## EXERCISE DESCRIPTION
Which lines run from the one containing "2026-08-23." through the end of the material? Reproduce them exactly.
----------------------------------------
import Literature.MathematicalPhysics.QuantumFieldTheory.Balaban1983to89.B3Taylor310Lattice
import Literature.MathematicalPhysics.QuantumFieldTheory.Balaban1983to89.B3Ineq314Cubes

/-!
# `Balaban1983to89.B3Ineq313Lattice` — T. Bałaban, *(Higgs)₂,₃ quantum fields in a finite volume. III. Renormalization*,
# Commun. Math. Phys. **88** (1983) 411–445 [Balaban1983Higgs3]: the displays (3.9), (3.11), (3.12) WITH BODIES, the estimates
# (3.13), (3.14) PROVED (pointwise and in the printed cube-localized form) and the summation step of (3.15) ON THE PRINT'S OWN CARRIER
# `ηℤ^{d+1}` — the lowest-order scalar self-energy graph minus its mass counterterm after Taylor's formula (3.10), under
# (2.10)/(2.11)-type kernel hypotheses

statement-level skeleton of published theorems with citation tags; proofs where landed; nothing here is a claim about the Yang–Mills mass gap

PDF held: `paper:balaban1983-higgs-2-3-quantum-fields-finite-volume` (journal page = PDF page + 410); pp. 435–436 [PDF 25–26] read on the
×2 renders `run/shared/lean/pub/pub-balaban/b2b-balaban-ref1/pages/1983-cmp88-higgs23-III/1983-cmp88-higgs23-III-p025-x2.png`,
`…-p026-x2.png` (the text layer garbles the displays).

CITATION HEADER (lean-in-tree rule).  Part of the lit-balaban TYPED SKELETON (HOME `run/shared/lean/pub/lit-balaban/`), Phase 2: FILE B
of p26 g34's three-file chain «(3.9)–(3.14) ON `ηℤ^{d+1}`» for SKELETON row **B3.Eq3.11-3.17** (fold owner r15).  Owner's head residual
(2026-08-22T23:10Z): *"every display (3.11)–(3.17) with a body and proved on the ηℤ^d carrier ((3.13)/(3.14) there rest on (2.6)/(2.10)
for G_k(0)'s pieces …) + the picture (3.17) at graph level"*; the print's §3 carrier is the infinite lattice (p. 433 *"with the scalar
field propagator equal to G_k(0)"* = `G_k(ηℤ^{d+1}, 0)`).  FILE A = `B3Taylor310Lattice` ((3.10) on `ℤ^{d+1}`: `pd`, `lin`, `rem`,
`taylor310`, `norm_rem_le`, `norm_rem_le_of_leg`); FILE C = `B3Ineq314ZeroLattice` (the hypothesis-free instance for the (2.6)-pieces
of `G_k(0)`, from p26 g34 `B3Ineq210ZeroLattice`/`B3Ineq211ZeroLattice`).  THIS FILE is the `ℤ^{d+1}` twin of the TORUS files of
record of the row — r15's `B3Sect3ScalarSelfEnergy` ((3.9) `expr39`, (3.11) `eq311`, `dKernel`), p20 g2 `B3Ineq313Pointwise`
(`term312`, `abs_term312_le`), p20 g4 `B3Ineq314Local` (`abs_term312_le_local`), p20 g5 `B3Ineq314Cubes` (`abs_term312_le_cubes`,
`abs_term312_le_local_cubes`) — same architecture and names with the suffix `Z`; p20's elementary lemmas (`exp_mul_weight_le`,
`exp_mul_weight_le_local`) and `supOn` are used BY NAME (imports), nothing of another seat is modified.

WHAT IS PRINTED (verbatim from the renders; `d` = the print's space-time dimension = this file's `d + 1`).
(3.9) p. 435: *"− Σ_{x,x′} η^{2d}φ(x)·[Σ_{μ=1}^d q(∂^η_μG_{(j)}(0)∂^{η*}_μ)(x,x′)qg(x)G_{(j′)}(x,x′)g′(x′)]φ′(x′)
+ Σ_{x,x′} η^{2d}φ(x)·[Σ_{μ=1}^d q(∂^η_μG_{(j)}(0)∂^{η*}_μ)(x,x′)qg(x)G_{(j′)}(x,x′)g′(x′)]φ′(x), (3.9) where g, g′ are localization functions."*
(3.11) p. 436: *"(the expression (3.9)) = − Σ_{μ=1}^d Σ_x η^dφ(x)·[Σ_{x′}η^d Σ_{ν=1}^d q(∂^η_νG_{(j)}(0)∂^{η*}_ν)(x,x′)q·g(x)G_{(j′)}(x,x′)g′(x′)(x′_μ − x_μ)]
(∂^η_μφ′)(x) − Σ_{x,x′}η^{2d}φ(x)·[qΣ_{μ=1}^d(∂^η_μG_{(j)}(0)∂^{η*}_μ)(x,x′)qg(x)G_{(j′)}(x,x′)g′(x′)|x′ − x|^{1+α}]·Σ_{b⊂Γ_{x,x′}}
(η|b_− − x|^α/|x′ − x|^{1+α})((∂^ηφ′)(b) − (∂^ηφ′)((b)_x))/|b_− − x|^α. (3.11)"*; *"The second expression above already has the right form
because the factor |x − x|^{1+α}"* ⟦sic; the print misprints `|x − x|` for `|x′ − x|`, cf. (3.10)/(3.11)⟧ *"adds to the degree of the graph
the number 1 + α … The operator acting on the leg φ′ is a differentiation of the order 1 + α, so we will represent graphically this
expression by the generalized graph [picture] (3.12)"*.
(3.13) p. 436: *"We localize additionally the vertices in cubes Δ(v), Δ(v′), |Δ(v)| = |Δ(v′)| = (L^{j₁}η)^d, j₁ = min{j, j′}, and we have
(the expression (3.12)) ≦ O(1) Σ_{Δ(v),Δ(v′)} sup_{x∈Δ(v)}|φ(x)|(L^{j₁}η)^{2d}(L^jη)^{−d}·e^{−δ₀(L^jη)^{−1}dist(Δ(v),Δ(v′))}(L^{j′}η)^{−d+2}
e^{−δ₀(L^{j′}η)^{−1}dist(Δ(v),Δ(v′))}·((L^{j₁}η)^{−1}dist(Δ(v),Δ(v′)))^{1+α}·(L^{j₁}η)^{1+α} sup_{x∈Δ(v),x′∈Δ(v′)} sup_{y∈Γ_{x,x′},μ}
|(∂^η_μφ′)(y) − (∂^η_μφ′)(x)|/|y − x|^α. (3.13)"*
(3.14) p. 436: *"We can estimate the factor ((L^{j₁}η)^{−1}dist(Δ(v),Δ(v′)))^{1+α} by O(1) using half of the exponential factor with index j₁.
If φ′ is a leg of a propagator with an index j″, whose second leg is localized in Δ(v″), then the last supremum in (3.13) can be estimated
by O(1)(L^{j″}η)^{−d+1−α} sup_{x∈Δ(v),x′∈Δ(v′)} exp[−δ₀(L^{j″}η)^{−1}dist(Γ_{x,x′},Δ(v″))], and the exponential factor together with another
exponential factor in (3.13) give us the estimate (the expression (3.12)) ≦ O(1) Σ_{Δ(v),Δ(v′)} sup_{x∈Δ(v)}|φ(x)|(L^{j₁}η)^{2d}(L^jη)^{−d}
·exp[−½δ₀(L^jη)^{−1}dist(Δ(v),Δ(v′))](L^{j′}η)^{−d+2}exp[−½δ₀(L^{j′}η)^{−1}dist(Δ(v),Δ(v′))]·(L^{j₁}η)^{1+α}(L^{j″}η)^{−d+1−α}
exp[−½δ₀(L^{j″}η)^{−1}dist(Δ(v),Δ(v″))] (there may be an additional negative power of L^{j″}η coming from differentiations in the vertex
v″). (3.14)"*

DISPLAY ↦ THEOREM (the owner's audit table).
* (3.9)  ↦ `expr39Z` (def with body; bracket `coeff39Z`, kernel `dKernelZ` = `(∂^η_μG∂^{η*}_μ)(x,x′)`, PROVED to be the kernel of the
  composed operator on localized fields: `pd_kernelOpOn_pdAdj`); `expr39Z_eq_sub` (the two terms combine to `φ′(x′) − φ′(x)`).
* (3.11) ↦ `eq311Z` PROVED, hypothesis-free: `expr39Z = −term311Z − term312Z` (Taylor (3.10) = FILE A's `taylor310` inside the pairing).
* (3.12) ↦ `term312Z` (def with body: the second term of (3.11), the generalized expression of degree `−d + 3 + α`).
* (3.13) ↦ `abs_term312Z_le` (pointwise in `x, x′`) and `abs_term312Z_le_cubes` (the printed cube-localized form `Σ_{Δ(v),Δ(v′)} sup …`).
* (3.14) ↦ `abs_term312Z_le_local` (pointwise) and `abs_term312Z_le_local_cubes` (printed form, third cube `Δ(v″)`).
* (3.15) p. 437 (the summation step *"we sum with respect to j, j′ from 0 to j″ … After the summations we get … G_{j″}(0) …"*) ↦
  `eq315Z_resum` (§2b: the first term `term311Z` is bilinear in the two propagators, so the double sum over the line indices is the
  term with the summed propagators; FILE C's `eq315Z_zeroLattice` identifies the sums of the pieces with the resummed `G_n(0)`).
The kernel bounds ((2.10) for `G_{(j′)}`, the mixed-derivative (2.10) clause for `∂^η_μG_{(j)}(0)∂^{η*}_μ`, the (2.11)-shaped leg bound) are
HYPOTHESES here (`hGj`, `hGj'`, `hφ'`/`hleg`) — FILE C instantiates them for the pieces of `G_k(0)` on `ηℤ^{d+1}`.

WHAT IS REPRODUCED, and how (kind «displays with bodies + proved estimates»; every theorem proved).
* §1 kernels on `ℤ^{d+1}`: `KernelZ`, `dKernelZ c μ G`, `pdAdj`, `kernelOpOn T w K f` (operator with kernel `K`, volume element `w = η^{d+1}`,
  summed over a finite set `T` — the fields of (3.9) are localized), `pd_kernelOpOn_pdAdj` (summation by parts on `ℤ^{d+1}`).
* §2 `coeff39Z`, `graphTerm39Z`, `counterTerm39Z`, `expr39Z` — the sums `Σ_{x,x′}` run over explicit finite localization sets `Λ ∋ x`,
  `Λ′ ∋ x′` (the supports of `g`, `g′`; for (3.13) the cubes); `term311Z`, `term312Z`, `eq311Z`.
* §2b linearity of `dKernelZ`/`coeff39Z`/`term311Z` in each propagator (`…_add_left/_right`, `…_sum_left/_right`) and the (3.15)
  summation identity **`eq315Z_resum`**: `Σ_{j∈S}Σ_{j′∈S′} term311Z(G_j, G′_{j′}) = term311Z(Σ_j G_j, Σ_{j′} G′_{j′})`.
* §3 `abs_coeff39Z_le`; **`abs_term312Z_le`**: `|(3.12)| ≤ (d+1)C₁C₂Q²H(2/δ+8/δ²)·(m·m^α)·Σ_{x∈Λ,x′∈Λ′}η^{2(d+1)}‖φ(x)‖s^{−(d+1)}e^{−½δη|x−x′|₁/s}
  s′^{2−(d+1)}e^{−½δη|x−x′|₁/s′}`, `m = min(s,s′)` (the printed `(L^jη)^{−d}e^{…}(L^{j′}η)^{−d+2}e^{…}(L^{j₁}η)^{1+α}·[Hölder factor ≤ H]`, `δ₀ = ½δ`);
  **`abs_term312Z_le_local`**: the same with the extra factor `e^{−½δη|x−x″|₁/s″}` and `C₃` (for `O(1)(L^{j″}η)^{−d+1−α}`) in place of `H`,
  for `max(s,s′) ≤ s″`, from the leg bound `hleg` through FILE A's `norm_rem_le_of_leg` (*"dist(Γ_{x,x′}, Δ(v″))"*).
* §4 cubes of `ℤ^{d+1}` of side `M` (`cubeIdxZ` = `⌊x_μ/M⌋`, `cubesZ`, `fiberZ`, `card_fiberZ_le : #(Λ ∩ Δ) ≤ M^{d+1}`, `cdistZ` = `dist(Δ,Δ′)`
  in lattice steps, `sum_sum_le_cubesZ` = the localization step `Σ_{x,x′}η^{2(d+1)} f(x)w(x,x′) ≤ Σ_{Δ,Δ′}(Mη)^{2(d+1)} sup_Δ f · W(Δ,Δ′)`).
* §5 **`abs_term312Z_le_cubes`** ((3.13) as displayed, every cube side `M ≥ 1`; the print `M = L^{j₁}`) and **`abs_term312Z_le_local_cubes`**
  ((3.14) as displayed, cubes of sides `M` and `M″`).

HONEST SCOPE / DECLARED DIVERGENCES (F7).  (i) ZERO BACKGROUND (`∂^η`, no parallel transport; the §3 setting p. 433), scalar fields with
values in a real inner-product space `W` (print: `ℝ^N`), charge matrix `q : W →ₗ W` with `‖qw‖ ≤ Q‖w‖`; internal-index structure of the
free propagators = identity (as in the torus files).  (ii) `|x − x′|` = the `ℓ¹` lattice distance `η·dist₁` (print: unspecified norm;
`Setup` divergence F2 of the torus files); `dist(Δ,Δ′)` = least `ℓ¹` distance.  (iii) The sums of (3.9) are carried over explicit finite
localization sets `Λ, Λ′` (the print's `Σ_{x,x′}` with localization functions `g, g′` of bounded support; `|g|,|g′| ≤ 1` are hypotheses).
(iv) (3.13): the Hölder supremum is bounded by a GLOBAL Hölder constant `H` (≥ the printed local supremum); the middle factor
`((L^{j₁}η)^{−1}dist(Δ(v),Δ(v′)))^{1+α}` (GAPS G-B3-07, a located slip: it is ≤ O(1) only after spending half an exponential, which the
print does in the next sentence) is not reproduced — the theorem is the print's bound AFTER that step (`δ₀ = ½δ`).  (v) Constants explicit
and dimension `d + 1 ≥ 1`; cube sides arbitrary `M ≥ 1`.  (vi) The kernel estimates are hypotheses (rows B3.Eq2.10/2.11; instances: p03's box/
torus lineage, p26 g34's lattice files; FILE C).  Theorems and definitions with bodies only; no Literature fact minted, no `sorry`; standard
axioms.  Value = (3.9)/(3.11)–(3.14) on the printed carrier, NOT summit progress.
Unit `lit-balaban-p26` (Phase-2 proof seat p26, gen 34); HOME `run/shared/lean/pub/lit-balaban/` (row B3.Eq3.11-3.17, FILED.md, STATUS.md),
2026-08-23.
-/

open scoped BigOperators RealInnerProductSpace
----------------------------------------
## EXPECTED ANSWER
2026-08-23.
-/

open scoped BigOperators RealInnerProductSpace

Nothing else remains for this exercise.